Many readers well-versed in the ACW can come up with their own mix of reasons why the outcome was so. "Why the confederacy Lost" "Why the Confederacy Lost" is still a worthy addition to the book shelf of any Civil War buff, deepening understanding for the experienced reader and the beginner alike, while still getting is points across in (mostly) accessible prose.
Here are five essays purporting to tell why the Confederacy lost the Civil War (War Between the States, the Late Unpleasantness, the Rebellion….).
I enjoyed James M. McPherson’s (Battle Cry of Freedom) essay, “American Victory, American Defeat” the most. He says why best: the Union had better leadership. Hang on Dixie fans: sure, the South had St. Robert of Lee, Stonewall, and “Jeb,” but they were only masters of the operational art and didn’t do a damn thing for any place other than Virginia. The North provided the leadership—Grant, Sherman, and Sheridan—which won the war. The Union also provided superior leadership and management of logistics. And, at the very top, there was one Abraham Lincoln.
Archer Jones (How the North Won) discusses strategy as seen by the leadership of both sides in Military Means, Political Ends: Strategy. To tell the truth, I found it a little hard to follow.
Gary Gallagher’s (The Confederate War, many others) “Upon Their Success….” compares Grant, Sherman, and Lee. Grant and Sherman get due credit for winning and Gallagher defends (justly, in my amateur opinion) Lee’s aggressiveness.

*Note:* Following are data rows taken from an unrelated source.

/-!
# APPROXIMATE of a COMPRESSed expansion is a faithful rounding of its value

NEW WORK, HONEST FRAMING: a modest, fully checked observation about two procedures of
Shewchuk 1997 §2.7–2.8 (restated with full proofs under `Literature/…/Shewchuk1997/`); it is not in
that paper and we know of no printed statement of it. The printed neighbours are PRIEST's
renormalisation and its descendants (Boldo–Joldes–Muller–Popescu, ITP 2017: the output is
*ulp-nonoverlapping*), which control the SHAPE of the output expansion, not the one float read
off it. Setting: precision-`p` binary floats with gradual underflow (`IsFloat p emin`), a
round-to-nearest `fl` (`IsRoundNearest`) with nonadjacent roundoff (`RoundoffBelow 2 fl`;
round-half-to-even has it), a nonoverlapping expansion `e` of floats, smallest first, zeros
allowed (`IsExpansion 1 e`); `estimate` = APPROXIMATE (add smallest first), `compress` =
COMPRESS; `IsFaithful` = faithful rounding in the sense of Boldo–Jeannerod–Melquiond–Muller
(Acta Numerica 2023, §2.2: the result is `RD` or `RU` of the argument).

**Theorem** (`estimate_compress_faithful`, `p ≥ 3`). `A := estimate fl (compress fl e)` is a
faithful rounding of `Σ e`. Hence `A = Σ e` when `Σ e` is a float (`estimate_compress_eq_sum`),
`A` has exactly the sign of `Σ e` (`estimate_compress_pos_iff` / `_neg_iff`), and
`|A − Σ e| < ulp (Σ e)` (`abs_estimate_compress_sub_sum_lt_ulp`, their Property 2.8);
round-half-to-even instance `estimate_compress_faithful_roundTiesEven`. Contrast: plain
APPROXIMATE on a nonoverlapping expansion is not faithful — it returns `0` on `⟨15/16, 15, −16⟩`
(`p = 4`, value `−1/16`) and errs by nearly `(5/2)·2^-p·|Σ|` even on Shewchuk's own outputs;
one COMPRESS pass (≈ `6m` flops for length `m`) repairs this.

Mechanism. (1) `estimate_bounds_of_nonadjacent`: on a NONADJACENT expansion of floats with
`2|x| < 2^s`, `|estimate| ≤ 2^s/2` and `|estimate − Σ| ≤ 2^s·2^-p/3` (each rounding error is at
most a quarter-binade of the next component and binades are ≥ 2 apart). (2) COMPRESS returns
`rest ++ [L]`, nonadjacent, with `|Σ rest| < ulp L` (Theorem 23, `compress_spec`); writing
`L = M·2^v` with `M` odd, `rest` lies below `2^v/2`, so the running value `Q` meeting `L` has
`|Q − Σ rest| ≤ ulp(L)/6`. (3) `isFaithful_of_grid`: `A = fl (Q + L)` and every float of
magnitude `≥ |Σ| − ulp(L)/6` are multiples of `ulp(L)/2` (of `2^emin` if `L` is subnormal); a
float `F` strictly between `Σ` and `A` would, by round-to-nearest minimality, have `Q + L` beyond
it and within `ulp(L)/6`, forcing `|A − F| ≤ ulp(L)/3 < ulp(L)/2 ≤ |A − F|`.

Not claimed. The result need not be the NEAREST float: `p = 4`, `e = ⟨−1, −2, −4, −24, 576⟩`
(value `545`) compresses to `⟨1, 32, 512⟩`, `estimate` gives `512 = RD(545)`, `RN(545) = 576`
(the inherited error puts `Q + L = 544` on a midpoint). The proof uses `p ≥ 3` and
`RoundoffBelow 2`; nothing is claimed for `p = 2` or other tie rules. Reference check (an
exhaustive exact integer model of both procedures under round-half-to-even): `p = 2..5`,
`6.0·10^4 / 7.5·10^4 / 4.6·10^6 / 9.9·10^5` signed nonoverlapping inputs of length `≤ 6`, no
unfaithful case.
-/

namespace Summit.Ventures.CertifiedArithmetic.Expansions

open Literature.ComputerArithmetic.JeannerodRump2018
open Literature.ComputerArithmetic.BoldoJeannerodMelquiondMuller2023 hiding twoSum twoSum_fst
open Literature.ComputerArithmetic.JoldesMullerPopescu2017 (isFloat_two_zpow abs_fl_le_of_abs_le)
open Literature.ComputerArithmetic.Shewchuk1997

variable {p : ℕ} {emin : ℤ} {fl : ℚ → ℚ}

/-- Unfolding `estimate` at the top component. -/
private theorem estimate_snoc (fl : ℚ → ℚ) {l : List ℚ} (hl : l ≠ []) (x : ℚ) :
    estimate fl (l ++ [x]) = fl (estimate fl l + x) := by
  obtain ⟨e, es, rfl⟩ := List.exists_cons_of_ne_nil hl
  simp [estimate, List.foldl_append]

/-- `estimate` of a list of floats is a float. -/
private theorem estimate_isFloat (hfl : IsRoundNearest p emin fl) :
    ∀ {l : List ℚ}, (∀ x ∈ l, IsFloat p emin x) → IsFloat p emin (estimate fl l) := by
  intro l
  induction l using List.reverseRecOn with
  | nil => intro; exact ⟨0, emin, by simp, le_rfl, by simp [estimate]⟩
  | append_singleton l a _ =>
    intro h
    by_cases hl : l = []
    · subst hl; simpa [estimate] using h a (by simp)
    · rw [estimate_snoc fl hl]; exact (hfl _).1

/-- Round-to-nearest moves a point of the float grid `2^emin` of magnitude `< 2^g` by at most
`2^g·2^-p/2` (when `2^(g-p) < 2^emin` such a point is a float and does not move at all). -/
private theorem abs_fl_sub_le_half (hp : 1 ≤ p) (hfl : IsRoundNearest p emin fl) {t : ℚ}
    (htg : OnGrid emin t) {g : ℤ} (ht : |t| < (2 : ℚ) ^ g) :
    |fl t - t| ≤ (2 : ℚ) ^ g / 2 ^ p / 2 := by
  have h2ne : (2 : ℚ) ≠ 0 := by norm_num
  have hgp : (2 : ℚ) ^ (g - p) = (2 : ℚ) ^ g / 2 ^ p := by rw [zpow_sub₀ h2ne, zpow_natCast]
  rcases lt_or_ge (g - p) emin with hg | hg
  · obtain ⟨r, hr⟩ := htg
    have h2e : (0 : ℚ) < (2 : ℚ) ^ emin := zpow_pos (by norm_num) _
    have hlt : |t| < (2 : ℚ) ^ p * (2 : ℚ) ^ emin := by
      rw [← zpow_natCast, ← zpow_add₀ h2ne]
      exact ht.trans_le (zpow_le_zpow_right₀ (by norm_num) (by omega))
    rw [hr, abs_mul, abs_of_pos h2e] at hlt
    have hr' : |r| ≤ (2 : ℤ) ^ p := by exact_mod_cast (lt_of_mul_lt_mul_right hlt h2e.le).le
    rw [fl_eq_self hfl (hr ▸ isFloat_of_abs_le hp hr' le_rfl), sub_self, abs_zero, ← hgp]
    exact div_nonneg (zpow_pos (by norm_num) _).le (by norm_num)
  · rw [abs_sub_comm, ← hgp]
    refine (abs_sub_fl_le_half_ulp hp hfl t).trans (div_le_div_of_nonneg_right ?_ (by norm_num))
    by_cases ht0 : t = 0
    · rw [ht0, ulp_zero]; exact zpow_le_zpow_right₀ (by norm_num) hg
    · rw [ulp_of_ne_zero ht0]
      refine zpow_le_zpow_right₀ (by norm_num) (max_le hg ?_)
      by_contra hlt
      have h1 := zpow_log_le_abs ht0
      have h2 : (2 : ℚ) ^ g ≤ (2 : ℚ) ^ (Int.log 2 |t|) :=
        zpow_le_zpow_right₀ (by norm_num) (by omega)
      linarith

In “The Perseverance of the Soldiers,” Reid Mitchell (Civil War Soldiers) credits Federal Soldiers for staying the course and reelecting Lincoln while the Confederate armies were plagued with desertion.
“Black Glory: The African-American Role in Union Victory” by Joseph T. Glatthaar (The March to the Sea and Beyond), credits black soldiers, in great numbers with helping to achieve victory, something which is often overlooked or unknown.
Having read it, I wondered in places that the book shouldn’t have been titled Why the Union won. Perhaps the Confederacy lost because it didn’t or couldn’t do what the Union did to win. Regardless, a good read.
Essays 3 and 5 are good. The rest are dull and offer nothing exciting and even rely on old myths, like McClellan as a peace candidate in 1864, when there is no evidence to support such a claim.
Different perspectives by five historians on why the Confederacy lost.
Obviously I recall the last one the best, and he indicated in his thesis that it was the of black soldiers that put the Union over the top much like the American doughboy in WWI did not win the war for the Allies per se, but gave that extra push that put them over the top.
A collection of five essays by well-known historians. Ballanced and fair coverage of the political, economic and military reasons why the south lost the war.